Nathaniel E. Baker 0:36
The situation around the corona virus continues to escalate. Markets are apparently at the whim now of policymakers in the US who are debating a congressional bailout of sorts to help the public in the US as well as corporations. And to that extent, I have a guest today, Rachel Ziemba. She is the founder of Ziemba Insights here in New York and a professor at NYU. Among other things that she’ll tell us about later.

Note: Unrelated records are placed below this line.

import Summits.ResolutionOfSingularities.ResolutionOfSingularities.Theorems.EquisingularLiftEquisingularLiftNatSubchainSupplierInvSLDefs
import Summits.ResolutionOfSingularities.ResolutionOfSingularities.Theorems.EquisingularLiftEquisingularLiftNatRegularOfSpecialFibre
import HarnessLib

/-!
(v2 2026-08-28T20:52Z: + §S2 — desk R49 ADDENDUM (P2) shapes: `LetterDatumWith`, `LettersNamed`, payload slot `PreLetterSlotWith`; v1 78b631c8e4541636 unchanged above §S2.)
# [OURS · L1 W4.5(b) · EL♮ / EL♮(3)] `TCPlus.PreLetterDatum(With)` — the PRE-LETTER SLOT's datum and its PROMOTION to `TCPlus.LetterDatum`
# (WIDTH TABLE D5 «IMMATURE HOST (key letter)», row D5-4 (b): Theorems port authored by res-L1-w45b-idea-1 g27 for res-type-027's Defs8; 027 = the one writer/filer)

PORT of `Cruxes/EquisingularLiftNatThree/KeyPolynomialLettersR17Defs.lean` (sha16 cf31c12cf1dc7fa5, crux commit 35652817b5d7; both crit panels ✓) into the
Theorems namespace `…Cruxes.EquisingularLiftNat.Sections.TCPlus` next to `TCPlus.LetterDatum` (…NatSubchainSupplierInvSLDefs l.79).  Text identical up to the
namespace and this docstring; suggested module name `…Theorems.EquisingularLiftEquisingularLiftNatPreLetterDatum` (or inlined at the head of Defs8 —
the filer decides; ONE writer).  OURS · counted 0 · AI-written, weaker than expert review · NOT a statement of any manuscript ([Hironaka2017] is a candidate
under adjudication; nothing of it is asserted) · EL♮(3) NOT proved.  Definitions + pure-logic / one-citation wrappers only (no `sorry`, no instance, no
notation; standard axioms).

WHAT (D5-0b v0 7af9d1fe76df3036 + 027's co-sign conditions (C1)–(C4) + desk R46).  The iso word of the named customer S10 carries a SINGULAR hypersurface
member (the key letter `M`, for S10 `M♮ = V(X²W + YZ(Y+Z))`) through the moves at which it is not yet regular («immature host»: the point step `P`
and the carrier/pair round `CAR`), and PROMOTES it to an ordinary letter once its strict transform is regular (stage 2).  The engines' letter currency
`TCPlus.LetterDatum O P q Y G X σ jG L` demands (l-iii) `Scheme.IsRegular 𝓛.subscheme`; the pre-letter slot's datum is the same WITHOUT (l-iii):
* `TCPlus.PreLetterDatumWith … L 𝓛` := (l-i) reduced trace `𝓛.comap jG = 𝓘⟨closure L⟩` ∧ (l-ii) stalkwise principal ∧ (l-iv) off the generic point of `Y`
  ∧ (l-v) `V(𝓛) → Spec O` flat — for an EXPLICIT model `𝓛`;  `TCPlus.PreLetterDatum` := `∃ 𝓛, PreLetterDatumWith … 𝓛`;
* `TCPlus.PreLetterSlot … Mp` := the `Option`-guarded form (027 (C1)/(C4): `Mp : Option (Set G)`, clauses guarded by `Mp = some _`; `none` is a
  SYNTACTIC fixed point: `preLetterSlot_none`), with `preLetterSlot_some_iff`;
* `preLetterDatum_of_letterDatum` (forget (l-iii));  `letterDatum_of_preLetterDatumWith_of_isRegular` (re-insert it);
* PROMOTION `letterDatum_of_preLetterDatumWith_of_forall_over_closedPoint` (= D5-0b clause (iii) «PROMOTE, no blow-up»): if `V(𝓛)` is universally
  closed over `Spec O` (e.g. `X` proper over `O`) and the quotient stalks `𝒪_{X,x}/𝓛_x` are regular at every point of `supp 𝓛` over the closed point
  of `O`, the pre-letter IS a letter — one citation of `Scheme.isRegular_subscheme_of_forall_over_closedPoint` (…NatRegularOfSpecialFibre);
  `forall_letterDatum_of_preLetterDatumWith` = the list form `∀ L ∈ Ls, …` that `TCPlus.MemberSL` consumes.
The special-point regularity is what T-M1-EXACT (`map_blowupAlgebraMap_strictTransformIdeal_eq`, …NatEquimultipleStrictTransform ✓ p515745) +
`isRegularLocalRing_quotient_of_reduction_notMem_sq` deliver chartwise once the downstairs strict transform `St²M` is regular; per customer the
certificates are ring identities cited BY NAME (S10 / `M♮`: `keyNat_promotable_E1y`, `keyNat_promotable_E1z`, `keyNat_total_CAR_Sy_E1x` of
`Cruxes/EquisingularLiftNatThree/KeyPolynomialLettersR18.lean`).  The equimultiplicity number and certificate of each immature step are inputs OF
THE STEP's clause (027 (C4)), not fields of the datum.  Nothing here is a theorem about resolution.
-/

set_option linter.dupNamespace false -- mandated namespace of this single-conjunct summit

noncomputable section

open CategoryTheory CategoryTheory.Limits AlgebraicGeometry TopologicalSpace Topology IsLocalRing
open Literature.AlgebraicGeometry.Resolution
open AlgebraicGeometry.Scheme.IdealSheafData

namespace Summit.ResolutionOfSingularities.ResolutionOfSingularities.Cruxes.EquisingularLiftNat.Sections.TCPlus

variable (O : Type) [CommRing O] (P : Scheme.{0}) (q : P ⟶ Spec (.of O)) (Y : Set P)

/-- **`TCPlus.PreLetterDatumWith`** — clauses (l-i), (l-ii), (l-iv), (l-v) of `TCPlus.LetterDatum` for an EXPLICIT model `𝓛` (no regularity
clause). [OURS · L1 W4.5b · D5-4 (b); source crux-idea toric-towers R17 Δ1] -/
def PreLetterDatumWith (G X : Scheme.{0}) (σ : X ⟶ P) (jG : G ⟶ X) (L : Set G) (𝓛 : X.IdealSheafData) : Prop :=
  𝓛.comap jG = vanishingIdeal (⟨closure L, isClosed_closure⟩ : Closeds G) ∧
    (∀ z : X, (stalkIdeal 𝓛 z).IsPrincipal) ∧
    σ '' (𝓛.support : Set X) ⊆ {y : P | ¬ IsGenericPoint y Y} ∧
    Flat (𝓛.subschemeι ≫ σ ≫ q)

/-- **`TCPlus.PreLetterDatum`** — `TCPlus.LetterDatum` without (l-iii): SOME model with reduced trace, stalkwise principal, off the generic
point of `Y`, `O`-flat. [OURS · L1 W4.5b · D5-4 (b)] -/
def PreLetterDatum (G X : Scheme.{0}) (σ : X ⟶ P) (jG : G ⟶ X) (L : Set G) : Prop :=
  ∃ 𝓛 : X.IdealSheafData, PreLetterDatumWith O P q Y G X σ jG L 𝓛

/-- **`TCPlus.PreLetterSlot`** — the `Option`-guarded pre-letter slot of the widened state (027 (C1)/(C4)): `none` carries nothing, `some M`
carries `PreLetterDatum … M`. [OURS · L1 W4.5b · D5-4 (b)] -/
def PreLetterSlot (G X : Scheme.{0}) (σ : X ⟶ P) (jG : G ⟶ X) (Mp : Option (Set G)) : Prop :=
  ∀ M : Set G, Mp = some M → PreLetterDatum O P q Y G X σ jG M

variable {O P q Y}

/-- The empty slot is a syntactic fixed point: `PreLetterSlot … none` holds outright (the inclusion `P ⊆ P⁶` runs `Mp := none`). [OURS · pure logic] -/
theorem preLetterSlot_none {G X : Scheme.{0}} {σ : X ⟶ P} {jG : G ⟶ X} : PreLetterSlot O P q Y G X σ jG none :=
  fun _ h => absurd h (Option.some_ne_none _).symm

/-- The filled slot is exactly one pre-letter datum. [OURS · pure logic] -/
theorem preLetterSlot_some_iff {G X : Scheme.{0}} {σ : X ⟶ P} {jG : G ⟶ X} {M : Set G} :
    PreLetterSlot O P q Y G X σ jG (some M) ↔ PreLetterDatum O P q Y G X σ jG M :=
  ⟨fun h => h M rfl, fun h M' hM' => by cases hM'; exact h⟩

/-- A letter is a pre-letter (forget (l-iii)). [OURS · pure logic] -/
theorem preLetterDatum_of_letterDatum {G X : Scheme.{0}} {σ : X ⟶ P} {jG : G ⟶ X} {L : Set G}
    (h : LetterDatum O P q Y G X σ jG L) : PreLetterDatum O P q Y G X σ jG L := by
  obtain ⟨𝓛, h1, h2, -, h4, h5⟩ := h
  exact ⟨𝓛, h1, h2, h4, h5⟩

/-- A pre-letter whose explicit model is regular is a letter (re-insert (l-iii)). [OURS · pure logic] -/
theorem letterDatum_of_preLetterDatumWith_of_isRegular {G X : Scheme.{0}} {σ : X ⟶ P} {jG : G ⟶ X} {L : Set G}
    {𝓛 : X.IdealSheafData} (h : PreLetterDatumWith O P q Y G X σ jG L 𝓛) (hreg : Scheme.IsRegular 𝓛.subscheme) :
    LetterDatum O P q Y G X σ jG L := by
  obtain ⟨h1, h2, h4, h5⟩ := h
  exact ⟨𝓛, h1, h2, hreg, h4, h5⟩

/-- **PROMOTION (D5-0b clause (iii)).** A pre-letter whose model `V(𝓛)` is universally closed over `Spec O` and whose quotient stalks
`𝒪_{X,x} ⧸ 𝓛_x` are regular local rings at every point of `supp 𝓛` over the closed point of `O` is a LETTER: `V(𝓛)` is regular by
`Scheme.isRegular_subscheme_of_forall_over_closedPoint` (regular along the special fibre ⇒ regular: every point specialises to a special point,
and localisations of regular local rings are regular). [OURS · L1 W4.5b · D5-4 (b); one citation] -/
theorem letterDatum_of_preLetterDatumWith_of_forall_over_closedPoint [IsLocalRing O] {G X : Scheme.{0}} {σ : X ⟶ P} {jG : G ⟶ X}
    {L : Set G} {𝓛 : X.IdealSheafData} (h : PreLetterDatumWith O P q Y G X σ jG L 𝓛)
    [UniversallyClosed (𝓛.subschemeι ≫ σ ≫ q)]
    (hreg : ∀ x ∈ (𝓛.support : Set X), (σ ≫ q) x = closedPoint O →
      IsRegularLocalRing (X.presheaf.stalk x ⧸ stalkIdeal 𝓛 x)) :
    LetterDatum O P q Y G X σ jG L :=
  letterDatum_of_preLetterDatumWith_of_isRegular h
    (Scheme.isRegular_subscheme_of_forall_over_closedPoint (σ ≫ q) 𝓛 hreg)

/-- The same for a WHOLE LIST of pre-letters sharing the stage (the shape `TCPlus.MemberSL` consumes: `∀ L ∈ Ls, LetterDatum …`).
[OURS · pure logic over the promotion] -/
theorem forall_letterDatum_of_preLetterDatumWith [IsLocalRing O] {G X : Scheme.{0}} {σ : X ⟶ P} {jG : G ⟶ X} {Ls : List (Set G)}
    (𝓛 : Set G → X.IdealSheafData) (h : ∀ L ∈ Ls, PreLetterDatumWith O P q Y G X σ jG L (𝓛 L))
    (huc : ∀ L ∈ Ls, UniversallyClosed ((𝓛 L).subschemeι ≫ σ ≫ q))
    (hreg : ∀ L ∈ Ls, ∀ x ∈ ((𝓛 L).support : Set X), (σ ≫ q) x = closedPoint O →
      IsRegularLocalRing (X.presheaf.stalk x ⧸ stalkIdeal (𝓛 L) x)) :
    ∀ L ∈ Ls, LetterDatum O P q Y G X σ jG L := fun L hL =>
  haveI := huc L hL
  letterDatum_of_preLetterDatumWith_of_forall_over_closedPoint (h L hL) (hreg L hL)

/-- **PROMOTE as a state move (D5-0b (iii) shape):** a filled slot `some M` whose datum promotes yields the letter, so the slot can be emptied and
`M` adjoined to the mature list: `(∀ L ∈ Ls, LetterDatum … L) → LetterDatum … M → ∀ L ∈ M :: Ls, LetterDatum … L`. [OURS · pure logic] -/
theorem forall_letterDatum_cons {G X : Scheme.{0}} {σ : X ⟶ P} {jG : G ⟶ X} {Ls : List (Set G)} {M : Set G}
    (hLs : ∀ L ∈ Ls, LetterDatum O P q Y G X σ jG L) (hM : LetterDatum O P q Y G X σ jG M) :
    ∀ L ∈ M :: Ls, LetterDatum O P q Y G X σ jG L := fun L hL => by
  rcases List.mem_cons.mp hL with rfl | h
  · exact hM
  · exact hLs L h


/-! ## §S2 (v2, desk R49 ADDENDUM (P2), 2026-08-28T20:45:49Z) EXPLICIT-MODEL LETTERS, JOINT NAMING, AND THE PAYLOAD SLOT
(P2): «the upstairs invariant names the letters' models JOINTLY under ONE existential
(`∃ … (𝓛 : …), (∀ L ∈ Ls, LetterDatumWith (𝓛 L) L) ∧ (Mp = some M → PreLetterDatumWith 𝓜 M ∧ Inc …)`) and the key letter's DOWNSTAIRS slot carries its
KEY-FORM PRESENTATION `G`» — typed here as shapes 027 may inline: `LetterDatumWith` (the tree's `TCPlus.LetterDatum` with the model explicit),
`LettersNamed Ls 𝓛`, and `PreLetterSlotWith carrier cert 𝓜 Mp` over an arbitrary payload type `α` (e.g. `α := Set G × MvPolynomial (Fin (n+1)) k`:
the set and its key form), `cert a 𝓜` = the carried syntactic certificate («`G ∈ 𝔞`») and/or the upstairs incidence `Inc`. All pure logic. -/

variable (O P q Y) in
/-- **`TCPlus.LetterDatumWith`** — `TCPlus.LetterDatum` (…NatSubchainSupplierInvSLDefs l.79) for an EXPLICIT model `𝓛`: (l-i)–(l-v) verbatim.
[OURS · L1 W4.5b · D5 (P2) shape] -/
def LetterDatumWith (G X : Scheme.{0}) (σ : X ⟶ P) (jG : G ⟶ X) (L : Set G) (𝓛 : X.IdealSheafData) : Prop :=
  𝓛.comap jG = vanishingIdeal (⟨closure L, isClosed_closure⟩ : Closeds G) ∧
    (∀ z : X, (stalkIdeal 𝓛 z).IsPrincipal) ∧ Scheme.IsRegular 𝓛.subscheme ∧
    σ '' (𝓛.support : Set X) ⊆ {y : P | ¬ IsGenericPoint y Y} ∧
    Flat (𝓛.subschemeι ≫ σ ≫ q)

/-- `LetterDatum L ↔ ∃ 𝓛, LetterDatumWith L 𝓛` — definitionally. [OURS · pure logic] -/
theorem letterDatum_iff_exists_letterDatumWith {G X : Scheme.{0}} {σ : X ⟶ P} {jG : G ⟶ X} {L : Set G} :
    LetterDatum O P q Y G X σ jG L ↔ ∃ 𝓛 : X.IdealSheafData, LetterDatumWith O P q Y G X σ jG L 𝓛 :=
  Iff.rfl

theorem letterDatum_of_letterDatumWith {G X : Scheme.{0}} {σ : X ⟶ P} {jG : G ⟶ X} {L : Set G} {𝓛 : X.IdealSheafData}
    (h : LetterDatumWith O P q Y G X σ jG L 𝓛) : LetterDatum O P q Y G X σ jG L :=
  ⟨𝓛, h⟩

/-- Forget (l-iii) with the model kept. [OURS · pure logic] -/
theorem preLetterDatumWith_of_letterDatumWith {G X : Scheme.{0}} {σ : X ⟶ P} {jG : G ⟶ X} {L : Set G} {𝓛 : X.IdealSheafData}
    (h : LetterDatumWith O P q Y G X σ jG L 𝓛) : PreLetterDatumWith O P q Y G X σ jG L 𝓛 := by
  obtain ⟨h1, h2, -, h4, h5⟩ := h
  exact ⟨h1, h2, h4, h5⟩

/-- Re-insert (l-iii) with the model kept (PROMOTION lands in the named form). [OURS · pure logic] -/
theorem letterDatumWith_of_preLetterDatumWith_of_isRegular {G X : Scheme.{0}} {σ : X ⟶ P} {jG : G ⟶ X} {L : Set G}
    {𝓛 : X.IdealSheafData} (h : PreLetterDatumWith O P q Y G X σ jG L 𝓛) (hreg : Scheme.IsRegular 𝓛.subscheme) :
    LetterDatumWith O P q Y G X σ jG L 𝓛 := by
  obtain ⟨h1, h2, h4, h5⟩ := h
  exact ⟨h1, h2, hreg, h4, h5⟩

variable (O P q Y) in
/-- **`TCPlus.LettersNamed … Ls 𝓛`** — the letters of the list with their models named JOINTLY by one function `𝓛 : Set G → X.IdealSheafData`
((P2)'s `∀ L ∈ Ls, LetterDatumWith (𝓛 L) L`). [OURS · D5 (P2) shape] -/
def LettersNamed (G X : Scheme.{0}) (σ : X ⟶ P) (jG : G ⟶ X) (Ls : List (Set G)) (𝓛 : Set G → X.IdealSheafData) : Prop :=
  ∀ L ∈ Ls, LetterDatumWith O P q Y G X σ jG L (𝓛 L)

/-- Joint naming forgets to the engines' currency `∀ L ∈ Ls, LetterDatum … L` (`TCPlus.MemberSL`'s input). [OURS · pure logic] -/
theorem forall_letterDatum_of_lettersNamed {G X : Scheme.{0}} {σ : X ⟶ P} {jG : G ⟶ X} {Ls : List (Set G)}
    {𝓛 : Set G → X.IdealSheafData} (h : LettersNamed O P q Y G X σ jG Ls 𝓛) :
    ∀ L ∈ Ls, LetterDatum O P q Y G X σ jG L := fun L hL => ⟨𝓛 L, h L hL⟩

/-- Conversely the currency can be named jointly (choice; the junk model off the list is `⊤`). [OURS · pure logic] -/
theorem exists_lettersNamed_of_forall_letterDatum {G X : Scheme.{0}} {σ : X ⟶ P} {jG : G ⟶ X} {Ls : List (Set G)}
    (h : ∀ L ∈ Ls, LetterDatum O P q Y G X σ jG L) :
    ∃ 𝓛 : Set G → X.IdealSheafData, LettersNamed O P q Y G X σ jG Ls 𝓛 := by
  classical
  refine ⟨fun L => if hL : L ∈ Ls then (h L hL).choose else ⊤, fun L hL => ?_⟩
  simp only [dif_pos hL]
  exact (h L hL).choose_spec

/-- `LettersNamed` at the empty list holds for any naming. [OURS · pure logic] -/
theorem lettersNamed_nil {G X : Scheme.{0}} {σ : X ⟶ P} {jG : G ⟶ X} (𝓛 : Set G → X.IdealSheafData) :
    LettersNamed O P q Y G X σ jG [] 𝓛 := fun _ h => absurd h List.not_mem_nil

Before we roll the tape on that I wanted to remind you of the first ever contrarian investor virtual conference that is taking place on Monday, April 25. At 4pm after the markets close, this is still happening as it is a virtual conference that requires no in person interaction. To find out more you can go to the website contrarianpod.com/event and read about it there. There is a early bird special on tickets that is still available at the time of this recording, but those are going pretty quick Quickly, but to take advantage of those just go to the website contrarianpod.com/event. This is something I am doing in partnership with ValueWalk. We have a couple of hedge fund managers already signed on to discuss some ideas. I believe these are going to be short ideas very timely as an exclusive for people who attend this virtual conference. So check out contrarian pod.com slash event. And here is today’s podcast. Enjoy.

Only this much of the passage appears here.